По обе стороны лугов, сквозь высокие стволы верб, видно на косогорах густые сады. С одной стороны — густые старые груши всё выше и выше поднимаются по косогору, словно густые тучи наступают сверху; с другой стороны луга — страшная садовая чаща; там, за вербами, густые вишняки, венгерки слились вместе с широкими кустами бузины и калины. Хмель ухватился за ствол высокой вербы, обвил её, связкой рухнул на вишню, опутал всю верхушку, перескочил на бузину, обмотал её пышными гирляндами и скрылся где-то в сливах и в калине. Солнце било в эту чащу наискось, освещало её насквозь, пронизывало золотыми нитями, превращало листья в зелёное стекло. Всё зелёное гнездо светилось насквозь, пылало огнём, теплом. Красные гроздья калины под вербами, можно сказать, горели на солнце, как свечи.
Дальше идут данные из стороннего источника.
/-- **CROSS at `u = z`, reach-pinned class II: `F` constant on `{z ∈ V(C_s)}`, given the cross-conditioning exchange (F1).**  For monotone `F`
with `F(C) = M` whenever `z = s` or a pair of `C` contains `z` (all up-events `U ⊇ {s↔z}`), and assuming
(F1) `μ(T∩W)·μ(D'∩Y) ≤ μ(T')·μ(D∩Z)` (`D' = {s ↮ X∪{z}}`, `T' = {y ↮ {s}∪X∪{z}} ∩ D'`; this is `Consts.crossExchange_F1`, an instance of
`Consts.localEv_fourEvents`, kept as a hypothesis here), both CROSS members for `X ⊂ X ∪ {z}` are nonnegative.  With `G = F − M ≤ 0` (vanishing on
`{s↔z}`), `I = ∫_D G`, `I_Y = ∫_{D∩Y} G`: `M₂ = −I·(μ(T')μ(D∩Z) − μ(T∩W)μ(D'∩Y)) − μ(T∩W)μ(D')I_Y` and
`M₁ = −I·[μ(D∩Z)(μ(T)+μ(T')) − μ(T∩W)(μ(D∩Y)+μ(D'∩Y))] − μ(T∩W)(μ(D)+μ(D'))I_Y`, nonnegative by (F1) and `Consts.mdlx_marker_reach_le`.
[cite: VandenbergHaggstromKahn2005, Thm. 1.1 (pp. 3–5), Thm. 1.3 (p. 6), Thm. 1.4 (p. 7)] -/
theorem crossRel_reach_of_eq_on_reach (w : Sym2 V → unitInterval) (s y z : V) (X : Set V)
    (F : Set (Sym2 V) → ℝ) (hF : Monotone F) (M : ℝ) (hFz : ∀ C : Set (Sym2 V), (z = s ∨ ∃ e ∈ C, z ∈ e) → F C = M)
    (hF1 : (prodBernoulli w).real ({ω : BondConfig V | ∀ x ∈ insert s X, ¬ (openGraph ω).Reachable y x} ∩
          {ω | ∀ x ∈ X, ¬ (openGraph ω).Reachable s x} ∩ openConn y z) *
        (prodBernoulli w).real ({ω : BondConfig V | ∀ x ∈ insert z X, ¬ (openGraph ω).Reachable s x} ∩ openConn s y) ≤
      (prodBernoulli w).real ({ω : BondConfig V | ∀ x ∈ insert s (insert z X), ¬ (openGraph ω).Reachable y x} ∩
          {ω | ∀ x ∈ insert z X, ¬ (openGraph ω).Reachable s x}) *
        (prodBernoulli w).real ({ω : BondConfig V | ∀ x ∈ X, ¬ (openGraph ω).Reachable s x} ∩ openConn s z)) :
    0 ≤ polMargin (prodBernoulli w) s y z F (insert z X) X X + polMargin (prodBernoulli w) s y z F X (insert z X) X +
        polMargin (prodBernoulli w) s y z F X X (insert z X) ∧
      0 ≤ polMargin (prodBernoulli w) s y z F (insert z X) (insert z X) X +
          polMargin (prodBernoulli w) s y z F (insert z X) X (insert z X) +
        polMargin (prodBernoulli w) s y z F X (insert z X) (insert z X) := by
  classical
  set μ := prodBernoulli w with hμ
  -- degenerate case `z = s`
  by_cases hzs : z = s
  · subst hzs
    have h0 : ∀ X₁ X₂ : Set V, polMargin μ z y z F (insert z X) X₁ X₂ = 0 := fun X₁ X₂ =>
      polMargin_eq_zero_of_slot0 μ z y z F _ X₁ X₂ (Or.inl (mem_insert z X))
    have h1 : ∀ X₀ X₂ : Set V, polMargin μ z y z F X₀ (insert z X) X₂ = 0 := fun X₀ X₂ =>
      polMargin_eq_zero_of_slot1 μ z y z F X₀ _ X₂ (mem_insert z X)
    have h2 : ∀ X₀ X₁ : Set V, polMargin μ z y z F X₀ X₁ (insert z X) = 0 := fun X₀ X₁ =>
      polMargin_eq_zero_of_slot2 μ z y z F X₀ X₁ _ (mem_insert z X)
    rw [h0, h1, h2, h0, h0, h1]; norm_num
  -- shift: `G = F − M ≤ 0`, vanishing on `{s ↔ z}`
  rw [← polMargin_sub_const w s y z F M (insert z X) X X, ← polMargin_sub_const w s y z F M X (insert z X) X,
    ← polMargin_sub_const w s y z F M X X (insert z X), ← polMargin_sub_const w s y z F M (insert z X) (insert z X) X,
    ← polMargin_sub_const w s y z F M (insert z X) X (insert z X), ← polMargin_sub_const w s y z F M X (insert z X) (insert z X)]
  set G : Set (Sym2 V) → ℝ := fun C => F C - M with hG
  have hmeas : ∀ S : Set (BondConfig V), MeasurableSet S := fun _ => MeasurableSet.of_discrete
  set D : Set (BondConfig V) := {ω | ∀ x ∈ X, ¬ (openGraph ω).Reachable s x} with hD
  set D' : Set (BondConfig V) := {ω | ∀ x ∈ insert z X, ¬ (openGraph ω).Reachable s x} with hD'
  set A : Set (BondConfig V) := {ω | ∀ x ∈ insert s X, ¬ (openGraph ω).Reachable y x} with hA
  set A' : Set (BondConfig V) := {ω | ∀ x ∈ insert s (insert z X), ¬ (openGraph ω).Reachable y x} with hA'
  set Yv : Set (BondConfig V) := openConn s y with hYv
  set Zv : Set (BondConfig V) := openConn s z with hZv
  set g : BondConfig V → ℝ := fun ω => G (openEdgeCluster ω s) with hg
  -- `F ≤ M` everywhere (add a pair containing `z`), so `g ≤ 0`; `g = 0` on `{s ↔ z}`
  have hFle : ∀ C : Set (Sym2 V), F C ≤ M := by
    intro C
    have h1 : F C ≤ F (C ∪ {s(z, z)}) := hF subset_union_left
    have h2 : F (C ∪ {s(z, z)}) = M := hFz _ (Or.inr ⟨s(z, z), mem_union_right C rfl, Sym2.mem_mk_left z z⟩)
    linarith
  have hg0 : ∀ ω, g ω ≤ 0 := fun ω => sub_nonpos.2 (hFle _)
  have hgZ : ∀ ω, ω ∈ Zv → g ω = 0 := by
    intro ω hω
    show F (openEdgeCluster ω s) - M = 0
    rw [hFz _ ((reachable_iff_exists_mem_openEdgeCluster ω s z).1 hω), sub_self]
  -- set facts
  have hD'eq : D' = D \ Zv := avoid_insert_eq_diff s z X
  have hD'Z : D' ∩ Zv = ∅ := by rw [hD'eq]; exact Set.sdiff_inter_self
  have hA'W : ∀ S : Set (BondConfig V), A' ∩ S ∩ openConn y z = ∅ := avoidY_insert_inter_conn_eq_empty s y z X
  -- base quantities
  set t := μ.real (A ∩ D) with ht
  set tw := μ.real (A ∩ D ∩ openConn y z) with htw
  set t' := μ.real (A' ∩ D') with ht'
  set d := μ.real D with hd
  set d' := μ.real D' with hd'
  set dz := μ.real (D ∩ Zv) with hdz
  set dy := μ.real (D ∩ Yv) with hdy
  set dy' := μ.real (D' ∩ Yv) with hdy'
  set I := ∫ ω in D, g ω ∂μ with hI
  set IY := ∫ ω in D ∩ Yv, g ω ∂μ with hIY
  have hgi : ∀ S : Set (BondConfig V), IntegrableOn g S μ := fun S => (Integrable.of_finite (f := g)).integrableOn
  have hI0 : I ≤ 0 := setIntegral_nonpos (hmeas D) fun ω _ => hg0 ω
  have hIY0 : IY ≤ 0 := setIntegral_nonpos (hmeas _) fun ω _ => hg0 ω
  have hIZ : ∫ ω in D ∩ Zv, g ω ∂μ = 0 := setIntegral_eq_zero_of_forall_eq_zero fun ω hω => hgZ ω hω.2
  -- the primed integrals: all the mass of `g` sits off `{s ↔ z}`
  have hID' : ∫ ω in D', g ω ∂μ = I := by
    have h := integral_inter_add_sdiff (μ := μ) (s := D) (hmeas Zv) (hgi D)
    rw [hIZ, ← hI] at h; rw [hD'eq]; linarith
  have hIYD' : ∫ ω in D' ∩ Yv, g ω ∂μ = IY := by
    have h := integral_inter_add_sdiff (μ := μ) (s := D ∩ Yv) (hmeas Zv) (hgi _)
    have h2 : ∫ ω in D ∩ Yv ∩ Zv, g ω ∂μ = 0 := setIntegral_eq_zero_of_forall_eq_zero fun ω hω => hgZ ω hω.2
    rw [h2, ← hIY] at h
    have hD'Y : D' ∩ Yv = (D ∩ Yv) \ Zv := by rw [hD'eq, Set.inter_sdiff_right_comm]
    rw [hD'Y]; linarith
  have hIZD' : ∫ ω in D' ∩ Zv, g ω ∂μ = 0 := by rw [hD'Z, Measure.restrict_empty, integral_zero_measure]
  have hdz' : μ.real (D' ∩ Zv) = 0 := by rw [hD'Z, measureReal_empty]
  have htw' : μ.real (A' ∩ D' ∩ openConn y z) = 0 := by rw [hA'W, measureReal_empty]
  -- the two inputs
  have key := mdlx_marker_reach_le w s y z X
  change tw * dy ≤ t * dz at key
  change tw * dy' ≤ t' * dz at hF1
  have h0 : ∀ S : Set (BondConfig V), 0 ≤ μ.real S := fun _ => measureReal_nonneg
  unfold polMargin
  rw [htw', hdz', hIZD', hIYD', hID', hIZ]
  constructor
  · -- M₁ = t'(d·0 − I dz) − 0 + [t(d'·0 − I·dz) − tw(d' IY − I dy)] + [t(d·0 − I·0) − tw(d IY − I dy')]
    have e : t' * (d * 0 - I * dz) - 0 * (d * IY - I * dy) + (t * (d' * 0 - I * dz) - tw * (d' * IY - I * dy)) +
        (t * (d * 0 - I * 0) - tw * (d * IY - I * dy')) =
        (-I) * (dz * (t + t') - tw * (dy + dy')) + tw * (d + d') * (-IY) := by ring
    rw [e]
    have h1 : 0 ≤ (-I) * (dz * (t + t') - tw * (dy + dy')) := mul_nonneg (by linarith) (by linarith)
    have h2 : 0 ≤ tw * (d + d') * (-IY) := mul_nonneg (mul_nonneg (h0 _) (add_nonneg (h0 _) (h0 _))) (by linarith)
    linarith
  · -- M₂ = t'(d'·0 − I·dz) − 0 + [t'(d·0 − I·0) − 0] + [t(d'·0 − I·0) − tw(d' IY − I dy')]
    have e : t' * (d' * 0 - I * dz) - 0 * (d' * IY - I * dy) + (t' * (d * 0 - I * 0) - 0 * (d * IY - I * dy')) +
        (t * (d' * 0 - I * 0) - tw * (d' * IY - I * dy')) = (-I) * (t' * dz - tw * dy') + tw * d' * (-IY) := by ring
    rw [e]
    have h1 : 0 ≤ (-I) * (t' * dz - tw * dy') := mul_nonneg (by linarith) (by linarith)
    have h2 : 0 ≤ tw * d' * (-IY) := mul_nonneg (mul_nonneg (h0 _) (h0 _)) (by linarith)
    linarith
И по обе стороны этих лугов, на крутых косогорах, всюду видны роскошные старые сады. Сады словно заглядывают в долину через вершины верб, а ещё выше садов стоят на самых горах белые хаты и словно висят на зелёных облаках, плывут по синему небу, как по синему морю! И все ряды старых верб, и все сады, как тёмные тучи, и вся роскошь густой травы на лугах — всё залито горячим, палящим солнцем, всё блестит и сияет; а с лугов внизу виден весь Стеблев, все фабрики, далёкие голые горы под Корсунем, далёкие старые леса на изломанных горах вдоль Роси до самого Богуслава...
Старая Михалчевская показывала Василине сады по обе стороны лугов.